Stored items:
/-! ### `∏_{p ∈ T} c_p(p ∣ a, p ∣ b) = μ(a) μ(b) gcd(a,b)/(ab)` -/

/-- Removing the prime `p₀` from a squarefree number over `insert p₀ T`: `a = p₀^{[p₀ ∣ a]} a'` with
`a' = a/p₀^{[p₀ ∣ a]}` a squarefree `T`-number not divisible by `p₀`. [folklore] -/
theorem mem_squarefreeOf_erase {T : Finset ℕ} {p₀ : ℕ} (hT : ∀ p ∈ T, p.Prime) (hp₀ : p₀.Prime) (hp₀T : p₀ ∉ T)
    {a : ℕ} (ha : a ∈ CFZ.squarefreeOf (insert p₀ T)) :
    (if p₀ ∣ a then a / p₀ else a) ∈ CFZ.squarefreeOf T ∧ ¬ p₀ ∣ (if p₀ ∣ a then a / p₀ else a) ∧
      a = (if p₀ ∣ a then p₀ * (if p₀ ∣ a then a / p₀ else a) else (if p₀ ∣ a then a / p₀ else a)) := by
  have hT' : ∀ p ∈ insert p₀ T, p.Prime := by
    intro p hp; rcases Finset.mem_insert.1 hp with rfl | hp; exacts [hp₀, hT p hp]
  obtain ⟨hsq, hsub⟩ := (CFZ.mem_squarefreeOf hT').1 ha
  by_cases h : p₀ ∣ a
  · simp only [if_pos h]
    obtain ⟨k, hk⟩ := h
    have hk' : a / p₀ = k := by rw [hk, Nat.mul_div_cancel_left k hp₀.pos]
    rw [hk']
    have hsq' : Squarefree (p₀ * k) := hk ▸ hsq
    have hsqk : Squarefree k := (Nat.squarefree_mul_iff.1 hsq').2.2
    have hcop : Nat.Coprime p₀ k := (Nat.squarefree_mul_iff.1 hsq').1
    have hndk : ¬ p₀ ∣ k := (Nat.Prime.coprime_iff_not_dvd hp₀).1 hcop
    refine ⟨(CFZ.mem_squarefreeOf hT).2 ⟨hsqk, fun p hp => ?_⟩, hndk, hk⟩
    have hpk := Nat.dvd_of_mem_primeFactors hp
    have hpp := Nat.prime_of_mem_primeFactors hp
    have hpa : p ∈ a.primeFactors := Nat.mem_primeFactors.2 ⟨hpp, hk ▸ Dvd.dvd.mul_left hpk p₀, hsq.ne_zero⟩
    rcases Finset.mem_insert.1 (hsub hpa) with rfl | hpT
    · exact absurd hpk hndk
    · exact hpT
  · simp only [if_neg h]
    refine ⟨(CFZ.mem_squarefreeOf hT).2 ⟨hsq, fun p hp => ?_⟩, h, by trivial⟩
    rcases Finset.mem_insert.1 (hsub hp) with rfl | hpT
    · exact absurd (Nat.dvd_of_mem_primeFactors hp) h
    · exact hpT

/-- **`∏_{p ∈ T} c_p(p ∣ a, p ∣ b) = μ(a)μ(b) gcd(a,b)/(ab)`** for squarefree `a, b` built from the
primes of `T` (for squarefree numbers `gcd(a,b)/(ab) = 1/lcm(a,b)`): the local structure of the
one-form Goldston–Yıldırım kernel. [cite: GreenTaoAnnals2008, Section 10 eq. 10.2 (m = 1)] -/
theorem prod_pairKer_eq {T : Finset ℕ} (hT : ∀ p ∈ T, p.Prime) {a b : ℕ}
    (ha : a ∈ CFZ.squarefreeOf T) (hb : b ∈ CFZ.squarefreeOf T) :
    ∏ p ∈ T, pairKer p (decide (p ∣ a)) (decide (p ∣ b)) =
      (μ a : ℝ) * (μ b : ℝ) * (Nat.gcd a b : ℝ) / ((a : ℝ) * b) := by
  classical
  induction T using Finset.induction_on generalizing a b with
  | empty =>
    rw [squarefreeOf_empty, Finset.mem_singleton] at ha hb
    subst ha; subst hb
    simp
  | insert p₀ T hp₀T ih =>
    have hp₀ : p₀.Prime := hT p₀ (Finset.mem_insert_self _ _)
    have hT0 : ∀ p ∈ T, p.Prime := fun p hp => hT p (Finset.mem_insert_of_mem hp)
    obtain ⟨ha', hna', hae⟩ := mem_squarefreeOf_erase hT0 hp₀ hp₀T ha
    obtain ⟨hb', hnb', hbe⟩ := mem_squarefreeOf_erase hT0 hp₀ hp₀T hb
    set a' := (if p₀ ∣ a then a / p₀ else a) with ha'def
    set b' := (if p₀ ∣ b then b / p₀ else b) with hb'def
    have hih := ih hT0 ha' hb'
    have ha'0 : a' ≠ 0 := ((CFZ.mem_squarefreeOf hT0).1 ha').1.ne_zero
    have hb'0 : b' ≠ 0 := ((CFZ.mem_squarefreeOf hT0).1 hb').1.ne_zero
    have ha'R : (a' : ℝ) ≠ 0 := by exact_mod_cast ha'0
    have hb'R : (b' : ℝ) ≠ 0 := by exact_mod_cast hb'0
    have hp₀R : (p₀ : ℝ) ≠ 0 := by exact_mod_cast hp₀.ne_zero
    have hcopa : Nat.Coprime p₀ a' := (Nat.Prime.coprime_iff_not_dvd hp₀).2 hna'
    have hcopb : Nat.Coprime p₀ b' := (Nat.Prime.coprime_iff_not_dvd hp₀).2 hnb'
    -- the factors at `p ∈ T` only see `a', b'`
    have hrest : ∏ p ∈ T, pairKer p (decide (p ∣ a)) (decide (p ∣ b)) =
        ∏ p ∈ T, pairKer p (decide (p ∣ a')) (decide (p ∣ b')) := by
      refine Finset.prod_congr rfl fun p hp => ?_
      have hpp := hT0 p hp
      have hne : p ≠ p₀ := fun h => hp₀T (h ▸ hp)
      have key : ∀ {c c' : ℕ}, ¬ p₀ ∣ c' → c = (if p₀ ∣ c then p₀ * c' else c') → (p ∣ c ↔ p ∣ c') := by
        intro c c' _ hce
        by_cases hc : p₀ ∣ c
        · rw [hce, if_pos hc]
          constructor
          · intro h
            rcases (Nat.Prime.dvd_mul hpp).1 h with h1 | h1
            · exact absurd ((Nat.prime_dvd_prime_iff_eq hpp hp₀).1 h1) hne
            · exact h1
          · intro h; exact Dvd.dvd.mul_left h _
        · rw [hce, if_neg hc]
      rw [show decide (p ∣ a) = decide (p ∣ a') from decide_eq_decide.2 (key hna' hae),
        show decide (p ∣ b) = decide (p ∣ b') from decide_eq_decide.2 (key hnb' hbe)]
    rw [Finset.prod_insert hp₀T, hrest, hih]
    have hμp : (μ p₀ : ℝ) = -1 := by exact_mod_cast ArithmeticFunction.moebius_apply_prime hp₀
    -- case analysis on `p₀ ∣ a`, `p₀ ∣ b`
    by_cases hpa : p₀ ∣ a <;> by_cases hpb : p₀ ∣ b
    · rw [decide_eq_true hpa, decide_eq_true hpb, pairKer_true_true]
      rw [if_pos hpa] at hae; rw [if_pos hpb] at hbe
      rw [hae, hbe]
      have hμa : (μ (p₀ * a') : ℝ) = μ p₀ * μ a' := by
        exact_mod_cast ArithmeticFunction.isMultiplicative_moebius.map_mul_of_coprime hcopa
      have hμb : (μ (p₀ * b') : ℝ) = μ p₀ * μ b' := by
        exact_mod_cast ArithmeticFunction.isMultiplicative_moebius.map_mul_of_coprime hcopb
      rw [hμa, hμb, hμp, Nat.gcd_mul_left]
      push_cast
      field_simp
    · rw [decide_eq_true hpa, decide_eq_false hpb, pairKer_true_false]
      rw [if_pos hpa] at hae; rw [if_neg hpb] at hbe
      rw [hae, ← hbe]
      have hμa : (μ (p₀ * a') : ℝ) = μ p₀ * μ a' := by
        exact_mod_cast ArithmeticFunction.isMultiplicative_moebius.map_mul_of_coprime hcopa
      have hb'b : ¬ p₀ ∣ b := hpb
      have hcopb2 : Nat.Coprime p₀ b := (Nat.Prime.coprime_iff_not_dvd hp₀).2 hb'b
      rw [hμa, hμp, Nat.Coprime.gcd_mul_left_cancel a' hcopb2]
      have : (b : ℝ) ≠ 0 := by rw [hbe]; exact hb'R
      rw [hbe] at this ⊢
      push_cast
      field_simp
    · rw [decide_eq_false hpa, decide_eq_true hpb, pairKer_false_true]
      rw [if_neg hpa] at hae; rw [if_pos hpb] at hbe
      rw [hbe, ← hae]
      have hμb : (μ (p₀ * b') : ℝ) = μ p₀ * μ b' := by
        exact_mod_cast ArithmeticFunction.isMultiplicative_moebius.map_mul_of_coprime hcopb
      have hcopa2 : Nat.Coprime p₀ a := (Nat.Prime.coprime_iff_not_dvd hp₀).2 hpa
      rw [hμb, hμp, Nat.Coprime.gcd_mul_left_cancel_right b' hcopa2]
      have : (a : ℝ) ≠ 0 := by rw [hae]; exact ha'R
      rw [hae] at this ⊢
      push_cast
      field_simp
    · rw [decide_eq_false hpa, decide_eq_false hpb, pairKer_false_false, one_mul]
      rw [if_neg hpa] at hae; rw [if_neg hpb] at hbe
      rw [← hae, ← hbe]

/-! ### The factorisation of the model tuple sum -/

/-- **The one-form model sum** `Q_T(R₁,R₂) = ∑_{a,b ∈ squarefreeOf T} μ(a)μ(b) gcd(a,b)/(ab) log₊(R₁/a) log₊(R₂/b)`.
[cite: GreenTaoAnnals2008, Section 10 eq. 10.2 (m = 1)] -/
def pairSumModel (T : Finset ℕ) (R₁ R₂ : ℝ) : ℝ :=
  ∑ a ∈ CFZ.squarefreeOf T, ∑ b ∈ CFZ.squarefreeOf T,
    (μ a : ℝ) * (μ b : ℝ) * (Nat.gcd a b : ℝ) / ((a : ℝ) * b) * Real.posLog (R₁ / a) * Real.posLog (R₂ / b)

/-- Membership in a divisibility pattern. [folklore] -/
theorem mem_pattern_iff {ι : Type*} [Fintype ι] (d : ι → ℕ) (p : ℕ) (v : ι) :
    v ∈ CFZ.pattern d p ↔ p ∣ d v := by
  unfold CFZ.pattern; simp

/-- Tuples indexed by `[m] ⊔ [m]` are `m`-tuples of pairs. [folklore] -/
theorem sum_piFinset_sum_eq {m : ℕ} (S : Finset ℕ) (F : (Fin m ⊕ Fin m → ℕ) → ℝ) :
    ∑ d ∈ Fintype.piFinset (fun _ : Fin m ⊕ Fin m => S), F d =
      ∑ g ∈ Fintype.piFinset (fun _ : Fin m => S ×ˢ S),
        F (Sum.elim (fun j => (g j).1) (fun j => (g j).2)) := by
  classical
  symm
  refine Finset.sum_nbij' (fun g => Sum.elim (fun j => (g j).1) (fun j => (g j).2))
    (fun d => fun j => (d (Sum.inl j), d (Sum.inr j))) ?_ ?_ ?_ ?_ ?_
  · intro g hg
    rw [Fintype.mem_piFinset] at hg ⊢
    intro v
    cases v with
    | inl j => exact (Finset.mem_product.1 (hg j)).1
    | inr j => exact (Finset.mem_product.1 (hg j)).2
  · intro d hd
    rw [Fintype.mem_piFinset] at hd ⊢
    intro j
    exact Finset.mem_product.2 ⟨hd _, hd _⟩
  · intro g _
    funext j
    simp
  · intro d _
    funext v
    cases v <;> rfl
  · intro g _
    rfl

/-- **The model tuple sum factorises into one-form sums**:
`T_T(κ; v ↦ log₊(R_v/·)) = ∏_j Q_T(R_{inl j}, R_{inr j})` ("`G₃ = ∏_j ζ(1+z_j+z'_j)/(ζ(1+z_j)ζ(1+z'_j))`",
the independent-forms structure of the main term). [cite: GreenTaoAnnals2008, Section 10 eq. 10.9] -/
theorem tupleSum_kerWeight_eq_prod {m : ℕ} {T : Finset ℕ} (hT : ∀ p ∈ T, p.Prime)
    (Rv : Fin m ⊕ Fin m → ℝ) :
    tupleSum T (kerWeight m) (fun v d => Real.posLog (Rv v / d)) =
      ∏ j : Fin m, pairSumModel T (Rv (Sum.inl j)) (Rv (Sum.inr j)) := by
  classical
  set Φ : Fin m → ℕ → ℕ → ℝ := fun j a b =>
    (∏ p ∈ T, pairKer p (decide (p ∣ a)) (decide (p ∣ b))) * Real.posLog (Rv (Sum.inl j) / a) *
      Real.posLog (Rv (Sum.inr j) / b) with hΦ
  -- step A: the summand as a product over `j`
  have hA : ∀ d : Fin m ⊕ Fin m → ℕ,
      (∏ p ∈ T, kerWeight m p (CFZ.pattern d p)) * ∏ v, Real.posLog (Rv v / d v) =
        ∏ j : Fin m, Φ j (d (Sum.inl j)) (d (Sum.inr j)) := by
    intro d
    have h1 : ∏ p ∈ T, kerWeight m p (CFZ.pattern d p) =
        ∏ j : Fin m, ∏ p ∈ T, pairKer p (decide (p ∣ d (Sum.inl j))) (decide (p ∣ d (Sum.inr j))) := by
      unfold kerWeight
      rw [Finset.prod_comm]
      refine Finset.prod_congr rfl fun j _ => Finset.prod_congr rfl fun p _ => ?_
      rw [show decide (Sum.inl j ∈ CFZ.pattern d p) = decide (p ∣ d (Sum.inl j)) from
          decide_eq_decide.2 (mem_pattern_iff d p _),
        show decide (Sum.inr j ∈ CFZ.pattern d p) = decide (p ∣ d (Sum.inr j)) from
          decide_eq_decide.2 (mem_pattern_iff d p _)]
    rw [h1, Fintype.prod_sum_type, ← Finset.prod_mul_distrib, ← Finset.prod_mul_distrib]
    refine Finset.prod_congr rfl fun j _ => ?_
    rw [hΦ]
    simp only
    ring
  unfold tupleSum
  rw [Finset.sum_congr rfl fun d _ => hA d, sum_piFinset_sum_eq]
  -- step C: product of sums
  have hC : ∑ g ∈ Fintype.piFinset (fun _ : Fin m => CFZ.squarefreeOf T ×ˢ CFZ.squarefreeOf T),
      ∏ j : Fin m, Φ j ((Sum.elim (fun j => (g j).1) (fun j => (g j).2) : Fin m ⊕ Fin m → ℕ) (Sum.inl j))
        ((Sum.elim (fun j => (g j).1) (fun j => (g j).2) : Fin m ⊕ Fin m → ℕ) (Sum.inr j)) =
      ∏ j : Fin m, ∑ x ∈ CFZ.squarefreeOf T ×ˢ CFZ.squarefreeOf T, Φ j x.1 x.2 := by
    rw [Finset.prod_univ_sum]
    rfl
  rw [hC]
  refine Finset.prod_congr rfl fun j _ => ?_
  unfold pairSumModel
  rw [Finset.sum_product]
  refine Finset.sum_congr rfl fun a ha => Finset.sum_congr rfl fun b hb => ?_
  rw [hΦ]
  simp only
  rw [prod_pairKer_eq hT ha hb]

REQUIREMENT. Please transcribe the data above without changes, from its first line to its "built from the" line, and leave out anything past that.

WRITTEN RESPONSE.
/-! ### `∏_{p ∈ T} c_p(p ∣ a, p ∣ b) = μ(a) μ(b) gcd(a,b)/(ab)` -/

/-- Removing the prime `p₀` from a squarefree number over `insert p₀ T`: `a = p₀^{[p₀ ∣ a]} a'` with
`a' = a/p₀^{[p₀ ∣ a]}` a squarefree `T`-number not divisible by `p₀`. [folklore] -/
theorem mem_squarefreeOf_erase {T : Finset ℕ} {p₀ : ℕ} (hT : ∀ p ∈ T, p.Prime) (hp₀ : p₀.Prime) (hp₀T : p₀ ∉ T)
    {a : ℕ} (ha : a ∈ CFZ.squarefreeOf (insert p₀ T)) :
    (if p₀ ∣ a then a / p₀ else a) ∈ CFZ.squarefreeOf T ∧ ¬ p₀ ∣ (if p₀ ∣ a then a / p₀ else a) ∧
      a = (if p₀ ∣ a then p₀ * (if p₀ ∣ a then a / p₀ else a) else (if p₀ ∣ a then a / p₀ else a)) := by
  have hT' : ∀ p ∈ insert p₀ T, p.Prime := by
    intro p hp; rcases Finset.mem_insert.1 hp with rfl | hp; exacts [hp₀, hT p hp]
  obtain ⟨hsq, hsub⟩ := (CFZ.mem_squarefreeOf hT').1 ha
  by_cases h : p₀ ∣ a
  · simp only [if_pos h]
    obtain ⟨k, hk⟩ := h
    have hk' : a / p₀ = k := by rw [hk, Nat.mul_div_cancel_left k hp₀.pos]
    rw [hk']
    have hsq' : Squarefree (p₀ * k) := hk ▸ hsq
    have hsqk : Squarefree k := (Nat.squarefree_mul_iff.1 hsq').2.2
    have hcop : Nat.Coprime p₀ k := (Nat.squarefree_mul_iff.1 hsq').1
    have hndk : ¬ p₀ ∣ k := (Nat.Prime.coprime_iff_not_dvd hp₀).1 hcop
    refine ⟨(CFZ.mem_squarefreeOf hT).2 ⟨hsqk, fun p hp => ?_⟩, hndk, hk⟩
    have hpk := Nat.dvd_of_mem_primeFactors hp
    have hpp := Nat.prime_of_mem_primeFactors hp
    have hpa : p ∈ a.primeFactors := Nat.mem_primeFactors.2 ⟨hpp, hk ▸ Dvd.dvd.mul_left hpk p₀, hsq.ne_zero⟩
    rcases Finset.mem_insert.1 (hsub hpa) with rfl | hpT
    · exact absurd hpk hndk
    · exact hpT
  · simp only [if_neg h]
    refine ⟨(CFZ.mem_squarefreeOf hT).2 ⟨hsq, fun p hp => ?_⟩, h, by trivial⟩
    rcases Finset.mem_insert.1 (hsub hp) with rfl | hpT
    · exact absurd (Nat.dvd_of_mem_primeFactors hp) h
    · exact hpT

/-- **`∏_{p ∈ T} c_p(p ∣ a, p ∣ b) = μ(a)μ(b) gcd(a,b)/(ab)`** for squarefree `a, b` built from the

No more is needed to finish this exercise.